Немец поблагодарил своих хирургов в несколько торжественных, даже выспренних выражениях. Его маленькие глаза склеились, толстое лицо лоснилось от пота. Дышал он часто и коротко: видимо, ему было все-таки здорово больно.
— Я останусь тут, — распорядился Цветков, — а вы, Владимир Афанасьевич, пойдите — доложите командованию. Советую вам прилечь — вид у вас аховый! И пришлите сюда Вересову, хоть сестра у меня будет квалифицированная…
Володя кивнул и вышел; время было обеденное, солнце стояло высоко в холодном, морозном небе. Из землянок, из коротких труб прямо к легким облачкам валил уютный дым, у коновязи хрупали сечкой партизанские кони, бойцы бегом носили из кухни ведра с супом, кипяток, буханки.
На морозе он постоял, пытаясь отдышаться, сообразить поточнее.
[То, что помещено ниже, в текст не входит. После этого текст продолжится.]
/-- **Step 1 of Row A1cs: modes of non-positive real part vanish** (dominant balance by real part
with the Type-I decay, then independence of the frequencies; induction from the smallest real part). -/
theorem cs_decay {C : ℝ} {u : ℝ → E3 → E3} (hu : IsTypeIAncientMild C u) {n : ℕ}
    {a b : Fin n → ℝ} {ψ χ : Fin n → E3 → E3} (hb0 : ∀ k, 0 ≤ b k)
    (hinj : Function.Injective (fun k => (a k, b k)))
    (hsl' : ∀ s < 0, ∀ y, u s y = ∑ m, (Real.exp (csν a m * s) * csT b s m) • csΦ ψ χ m y) :
    ∀ k, a k ≤ 0 → (∀ x, ψ k x = 0) ∧ (b k ≠ 0 → ∀ x, χ k x = 0) := by
  classical
  by_contra hcon
  obtain ⟨k₁, hk₁⟩ := not_forall.1 hcon
  set S : Finset (Fin n) := Finset.univ.filter
    (fun k => ¬ (a k ≤ 0 → (∀ x, ψ k x = 0) ∧ (b k ≠ 0 → ∀ x, χ k x = 0))) with hS
  have hSne : S.Nonempty :=
    ⟨k₁, by simp only [hS, Finset.mem_filter, Finset.mem_univ, true_and]; exact hk₁⟩
  obtain ⟨k₀, hk₀S, hmin⟩ := S.exists_min_image a hSne
  have hk₀ := (Finset.mem_filter.1 hk₀S).2
  rw [Classical.not_imp] at hk₀
  obtain ⟨hr0, hbad⟩ := hk₀
  have hgood : ∀ k, a k < a k₀ → (∀ x, ψ k x = 0) ∧ (b k ≠ 0 → ∀ x, χ k x = 0) := by
    intro k hk
    by_contra hk'
    have hkS : k ∈ S := by
      simp only [hS, Finset.mem_filter, Finset.mem_univ, true_and, Classical.not_imp]
      exact ⟨by linarith, hk'⟩
    exact absurd (hmin k hkS) (not_le.2 hk)
  apply hbad
  -- the group of real part `a k₀` tends to zero at every point
  have hgrp : ∀ x, Tendsto (fun t : ℝ => ∑ k ∈ Finset.univ.filter (fun k => a k = a k₀),
      (Real.cos (b k * t) • ψ k x + Real.sin (b k * t) • χ k x)) atBot (𝓝 0) := by
    intro x
    have hb' : ∀ m : Fin n ⊕ Fin n, ∃ M : ℝ, ∀ t : ℝ, ‖csT b t m • csΦ ψ χ m x‖ ≤ M := by
      intro m
      refine ⟨‖csΦ ψ χ m x‖, fun t => ?_⟩
      rw [norm_smul, Real.norm_eq_abs]
      exact mul_le_of_le_one_left (norm_nonneg _) (abs_csT_le b t m)
    have hz' : ∀ m : Fin n ⊕ Fin n, csν a m < a k₀ → ∀ t : ℝ, csT b t m • csΦ ψ χ m x = 0 := by
      rintro (k | k) hk t
      · simp only [csν_inl] at hk
        simp only [csΦ_inl, (hgood k hk).1 x, smul_zero]
      · simp only [csν_inr] at hk
        by_cases hbk : b k = 0
        · simp [csT_inr, hbk]
        · simp only [csΦ_inr, (hgood k hk).2 hbk x, smul_zero]
    have hw : Tendsto (fun t : ℝ => Real.exp (-(a k₀ * t)) •
        ∑ m, Real.exp (csν a m * t) • (csT b t m • csΦ ψ χ m x)) atBot (𝓝 0) := by
      have h1 : Tendsto (fun t : ℝ => Real.exp (-(a k₀ * t)) • u t x) atBot (𝓝 0) := by
        refine squeeze_zero_norm' ?_ ((show Tendsto (fun s : ℝ => C / Real.sqrt (-s)) atBot (𝓝 0) from (Real.tendsto_sqrt_atTop.comp tendsto_neg_atBot_atTop).const_div_atTop C))
        filter_upwards [Iio_mem_atBot (0 : ℝ)] with t ht
        have he1 : Real.exp (-(a k₀ * t)) ≤ 1 :=
          Real.exp_le_one_iff.2 (neg_nonpos.2 (mul_nonneg_of_nonpos_of_nonpos hr0 (le_of_lt ht)))
        rw [norm_smul, Real.norm_eq_abs, abs_of_pos (Real.exp_pos _)]
        exact (mul_le_of_le_one_left (norm_nonneg _) he1).trans (hu.norm_le ht x)
      refine h1.congr' ?_
      filter_upwards [Iio_mem_atBot (0 : ℝ)] with t ht
      rw [hsl' t ht x]
      simp only [smul_smul]
    have G := tendsto_group_of_weighted (csν a) (fun m t => csT b t m • csΦ ψ χ m x) hb' (a k₀)
      hz' hw
    refine G.congr fun t => ?_
    rw [show (Finset.univ.filter fun m => csν a m = a k₀)
        = Finset.univ.filter (fun m : Fin n ⊕ Fin n => Sum.elim a a m = a k₀) from rfl,
      sum_filter_sumType]
    rfl
  have hInj : Set.InjOn b ↑(Finset.univ.filter (fun k => a k = a k₀)) := by
    intro k hk k' hk' hbb
    simp only [Finset.coe_filter, Finset.mem_univ, true_and, Set.mem_setOf_eq] at hk hk'
    exact hinj (Prod.ext (by simp [hk, hk']) hbb)
  have hk₀mem : k₀ ∈ Finset.univ.filter (fun k => a k = a k₀) := by simp
  have key := fun x => trig_coeff_eq_zero (Finset.univ.filter (fun k => a k = a k₀)) b
    (fun k => ψ k x) (fun k => χ k x) (fun k _ => hb0 k) hInj (hgrp x) k₀ hk₀mem
  exact ⟨fun x => (key x).1, fun hb x => (key x).2 hb⟩

/-- **Step 2 of Row A1cs: the vorticity equation along the modes** — linear part, quadratic part and
diffusion, with the time derivative of `e^{aₖt}cos(bₖt)`, `e^{aₖt}sin(bₖt)` computed. -/
theorem cs_identity {C : ℝ} {u : ℝ → E3 → E3} (hu : IsTypeIAncientMild C u) {n : ℕ}
    {a b : Fin n → ℝ} {ψ χ : Fin n → E3 → E3} (hψ : ∀ k, ContDiff ℝ 3 (ψ k))
    (hχ : ∀ k, ContDiff ℝ 3 (χ k))
    (hsl' : ∀ s < 0, ∀ y, u s y = ∑ m, (Real.exp (csν a m * s) * csT b s m) • csΦ ψ χ m y) :
    ∀ t < 0, ∀ x,
      ∑ m, (Real.exp (csν a m * t) * (csν a m * csT b t m + csD b t m)) • curl (csΦ ψ χ m) x
        + ∑ i, ∑ j, ((Real.exp (csν a i * t) * csT b t i) * (Real.exp (csν a j * t) * csT b t j))
            • ModeRank.vortB (csΦ ψ χ i) (curl (csΦ ψ χ j)) x
        - ∑ m, (Real.exp (csν a m * t) * csT b t m) • (Δ (curl (csΦ ψ χ m))) x = 0 := by
  classical
  have hΦ : ∀ m, ContDiff ℝ 3 (csΦ ψ χ m) := by rintro (k | k); exacts [hψ k, hχ k]
  have hcΦ : ∀ m, ContDiff ℝ 2 (curl (csΦ ψ χ m)) := fun m => contDiff_curl (hΦ m)
  have hdΦ : ∀ m, Differentiable ℝ (csΦ ψ χ m) := fun m => (hΦ m).differentiable (by norm_num)
  have hslF : ∀ s < 0, u s = fun y => ∑ m, (Real.exp (csν a m * s) * csT b s m) • csΦ ψ χ m y :=
    fun s hs => funext (hsl' s hs)
  have hcurl : ∀ s < 0, curl (u s)
      = fun y => ∑ m, (Real.exp (csν a m * s) * csT b s m) • curl (csΦ ψ χ m) y := by
    intro s hs; funext y; rw [hslF s hs]; exact curl_sum_smul' hdΦ _ y
  intro t ht x
  have h2 := vorticity_eq_deriv_of_typeI hu ht x
  have hd : deriv (fun s => curl (u s) x) t
      = ∑ m, (Real.exp (csν a m * t) * (csν a m * csT b t m + csD b t m))
          • curl (csΦ ψ χ m) x := by
    have hev : (fun s => curl (u s) x) =ᶠ[𝓝 t]
        fun s => ∑ m, (Real.exp (csν a m * s) * csT b s m) • curl (csΦ ψ χ m) x := by
      filter_upwards [Iio_mem_nhds ht] with s hs
      rw [hcurl s hs]
    rw [hev.deriv_eq]
    exact (hasDerivAt_sum_smul' (c := fun s m => Real.exp (csν a m * s) * csT b s m)
      (c' := fun m => Real.exp (csν a m * t) * (csν a m * csT b t m + csD b t m))
      (fun m => curl (csΦ ψ χ m) x) fun m => hasDerivAt_csCoeff a b m t).deriv
  have hB : fderiv ℝ (curl (u t)) x (u t x) - fderiv ℝ (u t) x (curl (u t) x)
      = ∑ i, ∑ j, ((Real.exp (csν a i * t) * csT b t i) * (Real.exp (csν a j * t) * csT b t j))
          • ModeRank.vortB (csΦ ψ χ i) (curl (csΦ ψ χ j)) x := by
    have := ModeRank.vortB_sum_sum (csΦ ψ χ) (fun j => curl (csΦ ψ χ j))
      (fun i => Real.exp (csν a i * t) * csT b t i)
      (fun j => Real.exp (csν a j * t) * csT b t j) (x := x) (fun l => hdΦ l x)
      (fun j => (hcΦ j).differentiable (by norm_num) x)
    rw [hcurl t ht, hslF t ht]
    simpa only [ModeRank.vortB] using this
  have hL : (Δ (curl (u t))) x
      = ∑ m, (Real.exp (csν a m * t) * csT b t m) • (Δ (curl (csΦ ψ χ m))) x := by
    rw [hcurl t ht]; exact laplacian_sum_smul' hcΦ _ x
  have h3 : deriv (fun s => curl (u s) x) t
      + (fderiv ℝ (curl (u t)) x (u t x) - fderiv ℝ (u t) x (curl (u t) x))
      - (Δ (curl (u t))) x = 0 := by rw [← sub_eq_zero.2 h2]; abel
  rw [hd, hB, hL] at h3
  exact h3

/-- The cosine coefficient of mode `k` in the linear part of the vorticity identity at real part
`aₖ`: `aₖ ωψₖ + bₖ ωχₖ - Δωψₖ`. -/
def csX {n : ℕ} (a b : Fin n → ℝ) (ψ χ : Fin n → E3 → E3) (x : E3) (k : Fin n) : E3 :=
  a k • curl (ψ k) x + b k • curl (χ k) x - (Δ (curl (ψ k))) x
/-- The sine coefficient: `aₖ ωχₖ - bₖ ωψₖ - Δωχₖ`. -/
def csY {n : ℕ} (a b : Fin n → ℝ) (ψ χ : Fin n → E3 → E3) (x : E3) (k : Fin n) : E3 :=
  a k • curl (χ k) x - b k • curl (ψ k) x - (Δ (curl (χ k))) x

/-- Unfolding `csX`. -/
theorem csX_apply {n : ℕ} (a b : Fin n → ℝ) (ψ χ : Fin n → E3 → E3) (x : E3) (k : Fin n) :
    csX a b ψ χ x k = a k • curl (ψ k) x + b k • curl (χ k) x - (Δ (curl (ψ k))) x := rfl
/-- Unfolding `csY`. -/
theorem csY_apply {n : ℕ} (a b : Fin n → ℝ) (ψ χ : Fin n → E3 → E3) (x : E3) (k : Fin n) :
    csY a b ψ χ x k = a k • curl (χ k) x - b k • curl (ψ k) x - (Δ (curl (χ k))) x := rfl
import Summits.HubbardSuperconductivity.HubbardSuperconductivity.Theorems.AnisotropyChordSpinMonotoneTwoMagnonGramTP
import Summits.HubbardSuperconductivity.HubbardSuperconductivity.Theorems.AnisotropyChordConcavityOneMagnonCoordinates
import Literature.MathematicalPhysics.QuantumLattice.GroundStateEnclosure

/-!
# Route `AnisotropyChord`: the TOWER ORDER PARAMETER between the one- and two-magnon sectors is
# monotone on every connected vertex- and edge-transitive graph — the first slice of the theory
# seat's conjecture (TO) `VertexTransitiveTowerOverlapMonotone` (cycle 6, memo ROTOR-THEORY-6 §48/§52)

**Theorem** (`towerOverlap_oneTwo_monotone_of_edgeTransitive`).  `G` finite, connected, vertex- and
edge-transitive; `ψ(Δ)` a normalised ground state of `H(Δ) = xxzHamiltonian 1 G (−1) Δ` in the
one-magnon sector `S^z_tot = |V|/2 − 1`, `φ(Δ)` one in the two-magnon sector `|V|/2 − 2`,
`S⁺_tot = Σ_x S⁺_x`.  Then for `Δ₁ ≤ Δ₂ ≤ 1`:
`|⟨ψ(Δ₁), S⁺_tot φ(Δ₁)⟩| ≤ |⟨ψ(Δ₂), S⁺_tot φ(Δ₂)⟩|` — the body of `VertexTransitiveTowerOverlapMonotone`
(`…SpinMonotoneDefs`) at `M = |V|/2 − 1`, with `IsEdgeTransitive` added and the lower bound on `Δ`
dropped.

Proof (theory seat §52: "ψ₁ = flat for all Δ, so m₂ ∝ flat fidelity"):
* `xxz_mulVec_oneMagnonFlat` — on a `k`-regular graph the flat one-magnon vector `u = Σ_i |i⟩` is an
  eigenvector of `H(Δ)` for EVERY `Δ` (`H(Δ)|₁ = −½A + const`); `oneMagnon_sectorGS_eq_smul_flat` —
  by Perron–Frobenius it is THE sector ground state: every sector ground vector is `c·u`.
* `flatOne_star_dotProduct_raise_mulVec` — `⟨u, S⁺_tot φ⟩ = 2 ⟨flat₂, φ⟩` for `φ` in the two-magnon
  sector (each pair is raised from either of its two sites; double counting
  `two_smul_sum_eq_sum_pairs`).
* hence `|⟨ψ(Δ), S⁺_tot φ(Δ)⟩| = (2/√|V|)·|⟨flat₂, φ(Δ)⟩|`, non-decreasing in `Δ ≤ 1` by ground-state
  OVERLAP MONOTONICITY with the flat state (`twoMagnon_overlapMonotone_of_edgeTransitive` at `Δ₂ = 1`,
  file `…SpinMonotoneTwoMagnonGramTP`, i.e. LEMMA TP₂).

H. Tasaki, *Physics and Mathematics of Quantum Many-Body Systems* (2020) §2.2, §2.4.  No definition
is introduced.
-/

set_option linter.dupNamespace false

noncomputable section

namespace Summit.HubbardSuperconductivity.HubbardSuperconductivity.Theorems.AnisotropyChord.TwoMagnon

open Matrix Complex Finset
open scoped ComplexOrder
open Literature.MathematicalPhysics.QuantumLattice Literature.Probability.LatticeModels
open Literature.Combinatorics.SimpleGraph (IsVertexTransitive)
open Literature.Combinatorics.SimpleGraph.LovaszThetaEdgeTransitive (IsEdgeTransitive)
open Literature.Combinatorics.SimpleGraph.RankThreeStronglyRegular (isRegularOfDegree_of_isVertexTransitive)
open Summit.HubbardSuperconductivity.HubbardSuperconductivity.Theorems.AnisotropyChord.OneMagnon
open Summit.HubbardSuperconductivity.HubbardSuperconductivity.Theorems.PolyaSchurPairBoson

variable {V : Type*} [Fintype V] [DecidableEq V] (G : SimpleGraph V) [DecidableRel G.Adj]

/-! ### The flat one-magnon vector -/

omit [DecidableEq V] in
/-- `Σ_j [i ∼ j] = d_i` in `ℂ`. [folklore] -/
theorem sum_ite_adj_one_complex (i : V) : (∑ j, (if G.Adj i j then (1 : ℂ) else 0)) = (G.degree i : ℂ) := by
  rw [Finset.sum_boole, ← SimpleGraph.card_neighborFinset_eq_degree, SimpleGraph.neighborFinset_eq_filter]

/-- **The flat one-magnon vector is an eigenvector of `H(Δ)` for every `Δ`** on a `k`-regular graph:
`H(Δ) u = (−Δ(|E|/4 − k/2) − k/2) u`, `u(σ) = [weight σ = 1]`. Tasaki (2020) §2.4 (one-magnon states,
`H(Δ)|₁ = −½(A − ΔD) − Δ|E|/4`). [folklore] -/
theorem xxz_mulVec_oneMagnonFlat {k : ℕ} (hreg : G.IsRegularOfDegree k) (Δ : ℝ)
    {u : (V → Fin 2) → ℂ} (hu : ∀ σ, u σ = if (∑ z, (σ z : ℕ)) = 1 then 1 else 0) :
    (xxzHamiltonian 1 G (-1) Δ : Op V 2) *ᵥ u =
      ((-(Δ * ((G.edgeFinset.card : ℝ) / 4 - (k : ℝ) / 2)) - (k : ℝ) / 2 : ℝ) : ℂ) • u := by
  have hsupp : ∀ σ : V → Fin 2, (∑ z, (σ z : ℕ)) ≠ 1 → u σ = 0 := fun σ h => by rw [hu σ, if_neg h]
  funext σ
  rw [Pi.smul_apply, smul_eq_mul]
  by_cases hσ : (∑ z, (σ z : ℕ)) = 1
  · obtain ⟨i, rfl⟩ := eq_single_of_weight_eq_one hσ
    rw [xxz_mulVec_single G Δ hsupp i, hu, if_pos (weight_single i)]
    have hs : ∑ j, (if G.Adj i j then u (Pi.single j 1) else 0) = (k : ℂ) := by
      rw [Finset.sum_congr rfl (fun j _ => show (if G.Adj i j then u (Pi.single j 1) else 0) =
          (if G.Adj i j then (1 : ℂ) else 0) by rw [hu, if_pos (weight_single j)]),
        sum_ite_adj_one_complex, hreg.degree_eq i]
    rw [hs, hreg.degree_eq i]
    push_cast
    ring
  · rw [xxz_mulVec_apply_of_weight_ne G Δ hsupp σ hσ, hu σ, if_neg hσ, mul_zero]

/-- **Every one-magnon sector ground vector of a connected regular graph is a multiple of the flat
vector** (Perron–Frobenius: the positive eigenvector `u` pairs non-trivially with the non-negative
Perron ground vector, so its eigenvalue is the sector energy; then uniqueness). Tasaki (2020) §2.4.
[folklore] -/
theorem oneMagnon_sectorGS_eq_smul_flat (hG : G.Connected) {k : ℕ} (hreg : G.IsRegularOfDegree k)
    (Δ : ℝ) {u : (V → Fin 2) → ℂ} (hu : ∀ σ, u σ = if (∑ z, (σ z : ℕ)) = 1 then 1 else 0)
    {ψ : (V → Fin 2) → ℂ} (hψ : ψ ∈ spinZSector (Λ := V) 1 ((Fintype.card V : ℝ) / 2 - 1))
    (hHψ : xxzHamiltonian 1 G (-1) Δ *ᵥ ψ =
      ((lowestEnergyInSector 1 (xxzHamiltonian 1 G (-1) Δ) ((Fintype.card V : ℝ) / 2 - 1) : ℝ) : ℂ) • ψ) :
    ∃ c : ℂ, ψ = c • u := by
  haveI : Nonempty V := hG.nonempty
  obtain ⟨i₀⟩ := ‹Nonempty V›
  have hsupp : ∀ σ : V → Fin 2, (∑ z, (σ z : ℕ)) ≠ 1 → u σ = 0 := fun σ h => by rw [hu σ, if_neg h]
  have huK : u ∈ spinZSector (Λ := V) 1 ((Fintype.card V : ℝ) / 2 - 1) :=
    mem_oneMagnonSector_of_support hsupp
  have hu0 : u ≠ 0 := by
    intro h
    have h1 : u (Pi.single i₀ 1) = 0 := by rw [h]; rfl
    rw [hu, if_pos (weight_single i₀)] at h1
    exact one_ne_zero h1
  set H := (xxzHamiltonian 1 G (-1) Δ : Op V 2) with hHdef
  have hH : H.IsHermitian := xxzHamiltonian_isHermitian 1 G (-1) Δ
  set E₁ : ℝ := lowestEnergyInSector 1 H ((Fintype.card V : ℝ) / 2 - 1) with hE₁
  set c : ℝ := (-(Δ * ((G.edgeFinset.card : ℝ) / 4 - (k : ℝ) / 2)) - (k : ℝ) / 2) with hcdef
  have hHu : H *ᵥ u = (c : ℂ) • u := xxz_mulVec_oneMagnonFlat G hreg Δ hu
  -- the Perron ground vector of the sector
  have hW : ∃ σ : TensorIndex V 2, (∑ z, (σ z : ℕ)) = 1 := ⟨Pi.single i₀ 1, weight_single i₀⟩
  obtain ⟨⟨ψ₀, hψ₀K, hψ₀0, hψ₀pos, hψ₀H⟩, -⟩ := xxz_sector_perronFrobenius G hG Δ 1 hW
  have esec : (((Fintype.card V * 1 : ℕ) : ℝ) / 2 - ((1 : ℕ) : ℝ)) = (Fintype.card V : ℝ) / 2 - 1 := by
    push_cast; ring
  rw [esec] at hψ₀K hψ₀H
  -- `⟨u, ψ₀⟩ ≠ 0`
  have hsupp₀ := apply_eq_zero_of_mem_oneMagnonSector hψ₀K
  have huψ₀ : star u ⬝ᵥ ψ₀ = ∑ σ, ψ₀ σ := by
    rw [dotProduct]
    refine Finset.sum_congr rfl fun σ _ => ?_
    rw [Pi.star_apply, hu σ]
    split_ifs with h
    · simp
    · rw [hsupp₀ σ h]; simp
  have hS0 : (∑ σ, ψ₀ σ) ≠ 0 := by
    obtain ⟨σ₁, hσ₁⟩ : ∃ σ₁, ψ₀ σ₁ ≠ 0 := Function.ne_iff.mp hψ₀0
    intro hS
    have hre : (∑ σ, ψ₀ σ).re = 0 := by rw [hS, Complex.zero_re]
    rw [Complex.re_sum] at hre
    have hle : (ψ₀ σ₁).re ≤ ∑ σ, (ψ₀ σ).re :=
      Finset.single_le_sum (fun σ _ => (hψ₀pos σ).1) (Finset.mem_univ σ₁)
    have hpos : 0 < (ψ₀ σ₁).re := by
      rcases (hψ₀pos σ₁).1.lt_or_eq with h | h
      · exact h
      · exact absurd (Complex.ext (by rw [Complex.zero_re]; exact h.symm)
          (by rw [Complex.zero_im]; exact (hψ₀pos σ₁).2)) hσ₁
    linarith
  -- the eigenvalue of `u` is the sector energy
  have h1 : star u ⬝ᵥ (H *ᵥ ψ₀) = (c : ℂ) * (star u ⬝ᵥ ψ₀) := star_dotProduct_mulVec_of_eigenvector hH hHu ψ₀
  have h2 : star u ⬝ᵥ (H *ᵥ ψ₀) = (E₁ : ℂ) * (star u ⬝ᵥ ψ₀) := by
    rw [hψ₀H, dotProduct_smul, smul_eq_mul]
  have hcE : (c : ℂ) = (E₁ : ℂ) := by
    have := h1.symm.trans h2
    rw [huψ₀] at this
    exact mul_right_cancel₀ hS0 this
  rw [hcE] at hHu
  exact sectorGS_smul_of_sectorGS G hG Δ _ huK hu0 hHu hψ hHψ

/-! ### `⟨u, S⁺_tot φ⟩ = 2 ⟨flat₂, φ⟩` -/

omit [Fintype V] in
/-- Raising site `x ≠ i` of the one-magnon configuration `e_i` to `1` gives the pair `e_i + e_x`.
[folklore] -/
theorem update_single_eq_pair {i x : V} (hxi : x ≠ i) :
    Function.update (Pi.single i (1 : Fin 2) : V → Fin 2) x 1 = Pi.single i 1 + Pi.single x 1 := by
  funext z
  by_cases hz : z = x
  · subst hz
    rw [Function.update_self, Pi.add_apply, Pi.single_eq_same, Pi.single_eq_of_ne hxi, zero_add]
  · rw [Function.update_of_ne hz, Pi.add_apply, Pi.single_eq_of_ne (Ne.symm (Ne.symm hz) : z ≠ x),
      add_zero]

/-- **`⟨u, S⁺_tot φ⟩ = 2 ⟨flat₂, φ⟩`**: the flat one-magnon vector pairs with `S⁺_tot φ` to twice the
flat two-magnon overlap of `φ` (each weight-2 configuration is reached from either of its two
sites; spin-½ raising amplitudes are `1`). Tasaki (2020) §2.2 eq. (2.2.5), §2.4. [folklore] -/
theorem flatOne_star_dotProduct_raise_mulVec {u f φ : (V → Fin 2) → ℂ}
    (hu : ∀ σ, u σ = if (∑ z, (σ z : ℕ)) = 1 then 1 else 0)
    (hf : ∀ σ, f σ = if (∑ z, (σ z : ℕ)) = 2 then 1 else 0)
    (hφ : ∀ σ : V → Fin 2, (∑ z, (σ z : ℕ)) ≠ 2 → φ σ = 0) :
    star u ⬝ᵥ ((∑ x, onSite x (spinRaise 1) : Op V 2) *ᵥ φ) = 2 * (star f ⬝ᵥ φ) := by
  -- the raising operator on a one-magnon configuration
  have hraise : ∀ i : V, ((∑ x, onSite x (spinRaise 1) : Op V 2) *ᵥ φ) (Pi.single i 1) =
      ∑ x, (if i = x then 0 else φ (Pi.single i 1 + Pi.single x 1)) := by
    intro i
    rw [← LiebMattis.totalSpin_raise_eq_sum_onSite 1, LiebMattis.raise_mulVec_apply 1 φ]
    refine Finset.sum_congr rfl fun x _ => ?_
    rw [LiebMattis.sum_spinRaise_apply_mul 1 φ]
    by_cases hxi : x = i
    · subst hxi
      have hx : ¬ (((Pi.single x (1 : Fin 2) : V → Fin 2) x).val + 1 < 1 + 1) := by simp
      rw [dif_neg hx, if_pos rfl]
    · have hval : ((Pi.single i (1 : Fin 2) : V → Fin 2) x).val = 0 := by
        rw [Pi.single_eq_of_ne hxi]; rfl
      have hx : ((Pi.single i (1 : Fin 2) : V → Fin 2) x).val + 1 < 1 + 1 := by rw [hval]; norm_num
      rw [dif_pos hx, if_neg (Ne.symm hxi)]
      have h1 : (⟨((Pi.single i (1 : Fin 2) : V → Fin 2) x).val + 1, hx⟩ : Fin 2) = 1 :=
        Fin.ext (by simp [hval])
      rw [h1, update_single_eq_pair hxi]
      simp [hval]
  -- pair with the flat one-magnon vector
  have hsuppU : ∀ σ : V → Fin 2, (∑ z, (σ z : ℕ)) ≠ 1 →
      star (u σ) * ((∑ x, onSite x (spinRaise 1) : Op V 2) *ᵥ φ) σ = 0 := by
    intro σ h; rw [hu σ, if_neg h, star_zero, zero_mul]
  rw [dotProduct, show (∑ σ, star u σ * ((∑ x, onSite x (spinRaise 1) : Op V 2) *ᵥ φ) σ) =
      ∑ σ, star (u σ) * ((∑ x, onSite x (spinRaise 1) : Op V 2) *ᵥ φ) σ from rfl,
    sum_eq_sum_single _ hsuppU]
  rw [Finset.sum_congr rfl (fun i _ => by rw [hu, if_pos (weight_single i), star_one, one_mul, hraise i]),
    star_flat_dotProduct hf hφ]
  have h2 := two_smul_sum_eq_sum_pairs φ hφ
  rw [two_smul] at h2
  rw [← h2]
  ring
Но, так и не отдышавшись, неровным шагом, забыв сбросить халат, шапочку и маску, Устименко спустился в штабную землянку и постарался все рассказать про Хуммеля подробно, но это никак не давалось ему, и он понимал, что говорит вздор, какую-то ненужную и несущественную подробность о кетгуте и не может с нее сдвинуться, с этой подробности.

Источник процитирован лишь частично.